Ad blockers: key tools in the fight against malware

A document sent to the US Congress published by Motherboard, the technology section of Vice, confirms that CIA personnel, the NSA and other members of the US Intelligence Community widely use ad blockers in their Internet browsers. 

This measure was adopted to remove the distraction of adverts on web pages for employees, but it provides additional protection against malware. In fact, the document states that "The Intelligence Community (IC) has implemented ad-blocking technologies in networks and uses multi-level information, including data provided by the DNS, to block unwanted and malicious content.” 

Advertisements are entry vectors  

Vice's experts also highlight the cybersecurity benefits of ad blockers, as more and more hackers are using legitimate-looking ads as an entry vector to introduce malware, steal information or even exploit web vulnerabilities. In fact, WatchGuard's "Internet Security Report 2021" cites a specific example of threat actors using, among other methods, ads to collect user information and one of the most commonly phished domains in this respect is cspecial-breaking[.]news. 

All this indicates that if a website keeps its data traffic encrypted using an SSL or TLS certificate (i.e. when using HTTPS protocol) this provides minimal, but insufficient protection nowadays. The same report notes that in Q2 of 2021 alone, 91.5% of malware broke in through encrypted connections and ransomware has skyrocketed by 150% this year.  

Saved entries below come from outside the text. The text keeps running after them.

import Summits.ResolutionOfSingularities.ResolutionOfSingularities.Theorems.FrobeniusClosingSteerMemberDimension
import Summits.ResolutionOfSingularities.ResolutionOfSingularities.Theorems.ValuativeLuAlphaPTorsorLocAtCentreDerivations
import Literature.AlgebraicGeometry.Resolution.RegularSystemOfParameters
import HarnessLib

/-!
# Crux `Steer` (stmt-ResolutionOfSingularities-16345), chain W4.1 — σ-residual LOW at `p = 2`: **every member of a steered run
# carries a coordinate system with DUAL DERIVATIONS** (the §σ2.23 input `MembersDualDerivationsTwoN`, helper form)

OURS (campaign `res-hironaka`, rung L, slot W4.1, chain W4.1; replaces the role of no printed item; NOT a statement of the manuscript
under review [claim: Hironaka2017, status: under-review]; AI review is weaker than expert review).  Theses-free, definition-free helper for
res-L0-w41-strat-2's §σ2.23 Prop `MembersDualDerivationsTwoN` (`LowLipman-s23-strat2.r27.delta.lean` 84c6d5223e9f6f0e, folded in the holder's
r29): for a tower `R 0 = (A₀)_{𝔪_O ∩ A₀} → R 1 → ⋯` of LOCAL BLOWINGS UP with respect to a valuation ring `O` zero-dimensional over `k`, starting
at a finitely generated model of a function field of transcendence degree `4`, every REGULAR member `R N` has a 4-tuple `y` generating `𝔪_{R N}`
and `ℤ`-derivations `D a` with `D a (y b) = δ_{ab}` — the body of strat-2's `HasDualDerivations (R N)`, UNFOLDED verbatim.

## Proof (namespace `…Theorems.SwitchingDichotomy.MemberDualDerivations`) — assembly of tree theorems only

* `SteeredExit.exists_model_of_tower` (p502?/W4.1): `R N = (A₁)_{𝔪_O ∩ A₁}` for a finitely generated model `A₀ ≤ A₁ ⊆ O`;
* `TailCodim.ringKrullDim_member_eq` (K-T1, `…SteerMemberDimension`): `dim R N = trdeg_k K = 4` (closed centre: `O` zero-dimensional);
* `exists_regularSystemOfParameters` + `IsRegularLocalRing.spanFinrank_maximalIdeal`: a regular system of parameters `y : Fin 4 → R N`;
* `PfaffLine.exists_dual_derivations_locAtCentre` (`…ValuativeLuAlphaPTorsorLocAtCentreDerivations`): dual derivations for any such `y` at
  the local ring of a finitely generated model at the centre of `O` (no perfectness / separability hypothesis is needed there).

No named facts, no definitions, no `sorry`. [cite: Matsumura1987, Thm. 30.6 (context: dual bases of derivations)]
[cite: NovacoskiSpivakovsky2014, Def. 2.8, Lemma 2.9 (towers of local blowings up)] [folklore]
-/

noncomputable section

-- `Summit.<S>.<S>.…` duplicates the summit name by design (single-problem summit).
set_option linter.dupNamespace false
set_option autoImplicit false

namespace Summit.ResolutionOfSingularities.ResolutionOfSingularities.Theorems.SwitchingDichotomy.MemberDualDerivations

open IsLocalRing
open Literature.AlgebraicGeometry.Resolution
open Summit.ResolutionOfSingularities.ResolutionOfSingularities.Theorems.SwitchingDichotomy
  (SteeredExit.exists_model_of_tower TailCodim.ringKrullDim_member_eq)
open Summit.ResolutionOfSingularities.ResolutionOfSingularities.Theorems.PfaffLine (exists_dual_derivations_locAtCentre)

variable {k K : Type} [Field k] [Field K] [Algebra k K]

/-- **Dual derivations at the local ring of a finitely generated model at the centre of `O`, in dimension `d`** (re-indexing of
`PfaffLine.exists_dual_derivations_locAtCentre` to `Fin d` from `ringKrullDim = d`): a regular `S = (A₁)_{𝔪_O ∩ A₁}` of dimension `d`
(`A₁` finitely generated over `k`, characteristic `p`) has a regular system of parameters `y : Fin d → S` with dual `ℤ`-derivations.
[cite: Matsumura1987, Thm. 30.6] [folklore] -/
theorem exists_rsop_dual_derivations_locAtCentre (p : ℕ) [Fact p.Prime] [CharP k p]
    (O : ValuationSubring K) (A₁ : Subalgebra k K) (h₁ : A₁.toSubring ≤ O.toSubring) (hfg : A₁.FG)
    (hreg : IsRegularLocalRing (locAtCentre A₁.toSubring O)) {d : ℕ}
    (hdim : ringKrullDim (locAtCentre A₁.toSubring O) = (d : WithBot ℕ∞)) :
    ∃ (y : Fin d → locAtCentre A₁.toSubring O)
      (D : Fin d → Derivation ℤ (locAtCentre A₁.toSubring O) (locAtCentre A₁.toSubring O)),
      Ideal.span (Set.range y) = maximalIdeal (locAtCentre A₁.toSubring O) ∧ ∀ a b, D a (y b) = if a = b then 1 else 0 := by
  haveI := hreg
  -- a regular system of parameters, re-indexed by `Fin d`
  obtain ⟨x, hx⟩ := exists_regularSystemOfParameters (R := locAtCentre A₁.toSubring O)
  have hd : (maximalIdeal (locAtCentre A₁.toSubring O)).spanFinrank = d := by
    have h := IsRegularLocalRing.spanFinrank_maximalIdeal (R := locAtCentre A₁.toSubring O)
    rw [hdim] at h
    exact_mod_cast h
  let y : Fin d → locAtCentre A₁.toSubring O := x ∘ finCongr hd.symm
  have hy : Ideal.span (Set.range y) = maximalIdeal (locAtCentre A₁.toSubring O) := by
    rw [show Set.range y = Set.range x from (finCongr hd.symm).surjective.range_comp x, hx]
  obtain ⟨D, hD⟩ := exists_dual_derivations_locAtCentre p k K O A₁ h₁ hfg y hy hdim
  exact ⟨y, D, hy, hD⟩

/-- **`HasDualDerivations (R N)` for every regular member of a tower of local blowings up** (strat-2's §σ2.23 `MembersDualDerivationsTwoN`,
helper form; conclusion = the body of `HasDualDerivations (R N)` verbatim).  Hypotheses = the core-datum rows the in-skeleton leaf unpacks:
`A₀` finitely generated, `t ^ p ∈ A₀` (`0 < p`), `Frac(A₀[t]) = K`, `O` zero-dimensional over `k` (unfolded), `trdeg_k K = 4`; the tower
`R 0 = locAtCentre A₀.toSubring O`, `IsLocalBlowup O (R i) (R (i+1))` for `i < N` (from `IsSteeredRun` by `IsLocalBlowupAlong.isLocalBlowup`);
and `R N` regular (the chain's `steeredMembersRegular_holds`). [cite: Matsumura1987, Thm. 30.6] [cite: NovacoskiSpivakovsky2014, Def. 2.8, Lemma 2.9]
[folklore] -/
theorem hasDualDerivations_member (p : ℕ) [Fact p.Prime] [CharP k p]
    (O : ValuationSubring K) (A₀ : Subalgebra k K) (h₀ : A₀.toSubring ≤ O.toSubring) (t : K)
    (hfg : A₀.FG) (htp : t ^ p ∈ A₀)
    (hfr : IsFractionRing (Algebra.adjoin k (insert t (A₀ : Set K))) K)
    (hzd : ∀ x ∈ O, ∃ f : Polynomial k, f ≠ 0 ∧ Polynomial.aeval x f ∈ O.nonunits)
    (htr : Algebra.trdeg k K = (4 : Cardinal))
    (R : ℕ → Subring K) (hR0 : R 0 = locAtCentre A₀.toSubring O) (N : ℕ)
    (hst : ∀ i < N, IsLocalBlowup O (R i) (R (i + 1))) (hreg : IsRegularLocalRing (R N)) :
    ∃ (_ : IsLocalRing (R N)) (y : Fin 4 → R N) (D : Fin 4 → Derivation ℤ (R N) (R N)),
      Ideal.span (Set.range y) = IsLocalRing.maximalIdeal (R N) ∧ ∀ a b, D a (y b) = if a = b then 1 else 0 := by
  have hp : 0 < p := (Fact.out : p.Prime).pos
  -- dimension of the member
  have hdimN : ringKrullDim (R N) = (4 : ℕ) :=
    TailCodim.ringKrullDim_member_eq k K O A₀ h₀ t hp hfg htp hfr hzd (n := 4) (by exact_mod_cast htr) R N hR0 hst
  -- a finitely generated model with `locAtCentre A₁ O = R N`
  obtain ⟨A₁, h₁, -, hfg₁, hRN⟩ := SteeredExit.exists_model_of_tower O A₀ h₀ hfg hR0 hst
  have hreg₁ : IsRegularLocalRing (locAtCentre A₁.toSubring O) := by rw [hRN]; exact hreg
  have hdim₁ : ringKrullDim (locAtCentre A₁.toSubring O) = ((4 : ℕ) : WithBot ℕ∞) := by rw [hRN]; exact hdimN
  obtain ⟨y, D, hy, hD⟩ := exists_rsop_dual_derivations_locAtCentre p O A₁ h₁ hfg₁ hreg₁ hdim₁
  rw [← hRN]
  exact ⟨inferInstance, y, D, hy, hD⟩

end Summit.ResolutionOfSingularities.ResolutionOfSingularities.Theorems.SwitchingDichotomy.MemberDualDerivations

The most notorious case from recent months, which reflects this sharp rise in ransomware, is the cyberattack on Colonial, which we have already blogged about on several occasions. But there have also been other serious incidents, such as the one that affected the Irish Health System or the attack that used the company Kaseya’s software, where the main victims were MSPs.  

Comprehensive protection and continuous monitoring 

The variety of entry vectors, including malicious ads and scripts on the web, makes the already weakest link in the security chain – in other words, employees – vulnerable. That's why they need to implement solutions that deliver comprehensive protection for their IT devices, which are persistent and accompany them wherever they go.  

In the current situation where remote working has become so prominent and, therefore, the cybersecurity perimeter has expanded with added risks, companies must have protection capabilities that reach all their users and devices: a single infected endpoint can prove a serious threat.  

WatchGuard Passport addresses these needs effectively: it's a complete suite of Cloud-managed services that provides employees with the cybersecurity they need to work seamlessly from the office, home, or on the move. 

First, this suite includes DNS-level protection using DNSWatchGO, delivering visibility for all devices regardless of location. By proactively identifying DNS requests, it detects any malicious content on the web. It applies filtering with 130 predefined categories, but also allows easy management of roles and content access permissions pre-set by users themselves or by administrators. Secondly, it also incorporates full protection, detection and response on all endpoints offered by WatchGuard EPDR. Finally, it also furnishes multi-factor authentication (MFA) thanks to Authpoint, to prevent identity theft by credential theft or data breaches.  

This solution enables organizations to be well prepared to fight threats of any type or entry vector, including the web and advertisements.